Though the region experienced above average precipitation during the recent rainy season, supplies are still low due to pumping restrictions in the Bay Delta. The Department of Water Resources determined only 45 percent of requested water deliveries would be permitted to pass through the Bay Delta in 2010 due to concerns over endangered fish species in the Bay Delta.

The Water Authority Board’s decision means urban water use in the region must remain at least 8 percent below levels prior to July 2009, when conservation requirements took effect. Conservation requirements within local water districts may vary depending on the portion of its water each agency receives from the Water Authority.

Since drought restrictions were instituted, urban water use has fallen 15 percent, compared with the previous year. Water Authority officials attribute the reduction in water use to improved water conservation by residents and businesses, suppressed demand due to the ongoing recession and an average rainfall year following several years of below-average rainfall.

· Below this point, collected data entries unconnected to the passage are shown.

import Mathlib
import Literature.NumberTheory.Transcendental.SemialgebraicLineDeriv
import Literature.NumberTheory.Transcendental.EllIterRep
import HarnessLib

/-!
# Stub `stub_cornerChartUpper`, auxiliary file — crux `TorsionLogs.NeronTorsionSector`
(stmt-KontsevichZagierPeriods-14500), line `registered`, block W2

Pure algebra and `ℚ`-semialgebraic bookkeeping for the compactifying chart `s = x^{-1/2}` at the
point at infinity of the real Weierstrass cubic `y² = f(x) = 4x³ − g₂x − g₃`, UPPER branch
`y = +√f`, translated by `P₁ = (x₁, y₁)` (`y₁ < 0`, `s₁ = x₁^{-1/2}`):

* `R = √(4 − g₂s⁴ − g₃s⁶) = s³√f(s⁻²)`, `M̂ = s⁴M(s⁻²)`, `Du = R + y₁s³`, and the junk-free numerator
  `Ñ⁺` with `M̂² − 4Du² = s²Ñ⁺` (`cornerUp_key_poly`), whence `τ̂⁺ = Ñ⁺/(4Du²) − x₁` is the
  x-chart translation `τ⁺(s⁻²)` (`cornerUp_tau_chart`) and the third-kind potential matches
  (`cornerUp_Q_chart`, from `M̂ − R·Du = s²A₁⁺`);
* the values at `s₁` (`R(s₁) = −y₁s₁³`, `Ñ⁺(s₁) = s₁⁶f′(x₁)²`, `K̂⁺(s₁)`), using `s₁²x₁ = 1`;
* the REGULARISATION AT `−P₁`: with `X = E/(4D²)`, `Φ = E³/16 − g₂ED⁴/4 − g₃D⁶` (`= D⁶f(X)`),
  the numerator of the lower translation `τ(X)` is divisible by `D²`:
  `(E² + 4x₁ED² + 4cD⁴)² − 16E(√Φ − y₁D³)² = D²·P` (`cornerUp_big`), so
  `τ(X) = P/(64(√Φ − y₁D³)²) − x₁` (`cornerUp_T_eq`), a formula regular through `D = 0`;
* `ℚ`-semialgebraicity of all the chart functions on any `ℚ`-semialgebraic `S ⊆ ℝ¹`
  (`cornerUp_semialg`: closure of semialgebraic functions under `+, −, ×, ⁻¹` (junk-tolerant), `√`,
  Bochnak–Coste–Roy Prop. 2.2.6, all in the tree).

All identities are closed by `linear_combination` / `field_simp` / `ring`.

References: J. H. Silverman, *The Arithmetic of Elliptic Curves* (2nd ed., 2009), III.2.3;
M. Kontsevich, D. Zagier, *Periods* (2001), §1.2; J. Bochnak, M. Coste, M.-F. Roy,
*Real Algebraic Geometry* (1998), Prop. 2.2.6.
-/

noncomputable section

-- `Summit.KontsevichZagierPeriods.KontsevichZagierPeriods.…` is the tree's mandated layout (single-conjunct summit).
set_option linter.dupNamespace false

open Set MvPolynomial
open Literature.NumberTheory.Transcendental Literature.ModelTheory.ExponentialFields

namespace Summit.KontsevichZagierPeriods.KontsevichZagierPeriods.Cruxes.NeronTorsionSector.Translation

/-! ### The chart `x = s⁻²`: algebra -/

/-- **`√f(s⁻²) = R(s)/s³`** for `s > 0` and non-negative radicand `4 − g₂s⁴ − g₃s⁶ = s⁶f(s⁻²)`.
[cite: SilvermanAEC2009, III.2.3] -/
theorem cornerUp_sqrt_chart {g₂ g₃ s : ℝ} (hs : 0 < s) (hrad : 0 ≤ 4 - g₂ * s ^ 4 - g₃ * s ^ 6) :
    Real.sqrt (4 * (s ^ 2)⁻¹ ^ 3 - g₂ * (s ^ 2)⁻¹ - g₃)
      = Real.sqrt (4 - g₂ * s ^ 4 - g₃ * s ^ 6) / s ^ 3 := by
  have h : 4 * (s ^ 2)⁻¹ ^ 3 - g₂ * (s ^ 2)⁻¹ - g₃ = (4 - g₂ * s ^ 4 - g₃ * s ^ 6) / (s ^ 3) ^ 2 := by
    field_simp
  rw [h, Real.sqrt_div hrad, Real.sqrt_sq (by positivity)]

/-- **The junk-free numerator of the upper translation**: `M̂² − 4Du² = s²·Ñ⁺` modulo `R² = 4 − g₂s⁴ − g₃s⁶`
and `y₁² = f(x₁)` (`M̂ = 4 + 4x₁s² + (4x₁² − g₂)s⁴`, `Du = R + y₁s³`). [cite: SilvermanAEC2009, III.2.3] -/
theorem cornerUp_key_poly {g₂ g₃ x₁ y₁ s R : ℝ} (hR : R ^ 2 = 4 - g₂ * s ^ 4 - g₃ * s ^ 6)
    (hy : y₁ ^ 2 = 4 * x₁ ^ 3 - g₂ * x₁ - g₃) :
    (4 + 4 * x₁ * s ^ 2 + (4 * x₁ ^ 2 - g₂) * s ^ 4) ^ 2 - 4 * (R + y₁ * s ^ 3) ^ 2
      = s ^ 2 * (32 * x₁ + 4 * (12 * x₁ ^ 2 - g₂) * s ^ 2 - 8 * y₁ * s * R
        + (16 * x₁ ^ 3 - 4 * g₂ * x₁ + 8 * g₃) * s ^ 4 + (4 * x₁ ^ 2 - g₂) ^ 2 * s ^ 6) := by
  linear_combination (-4) * hR - 4 * s ^ 6 * hy

/-- **`M̂ − R·Du = s²·A₁⁺`** modulo `R² = 4 − g₂s⁴ − g₃s⁶` (`A₁⁺ = 4x₁ − y₁sR + 4x₁²s² + g₃s⁴`): the
regular part of the third-kind potential in the chart. [cite: SilvermanAEC2009, III.2.3] -/
theorem cornerUp_A1_poly {g₂ g₃ x₁ y₁ s R : ℝ} (hR : R ^ 2 = 4 - g₂ * s ^ 4 - g₃ * s ^ 6) :
    (4 + 4 * x₁ * s ^ 2 + (4 * x₁ ^ 2 - g₂) * s ^ 4) - R * (R + y₁ * s ^ 3)
      = s ^ 2 * (4 * x₁ - y₁ * s * R + 4 * x₁ ^ 2 * s ^ 2 + g₃ * s ^ 4) := by
  linear_combination (-1) * hR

“The region has responded well to the need to reduce our water use,” said Claude “Bud” Lewis, chair of the Water Authority Board. “Our residents and businesses will need to continue following water use restrictions in their community.”

The Board also set a public hearing on the Carlsbad Desalination Project for June 10. Developer, Poseidon Resources will give a progress report on the plant, which is expected to provide 50 million gallons per day of potable water once complete in 2012.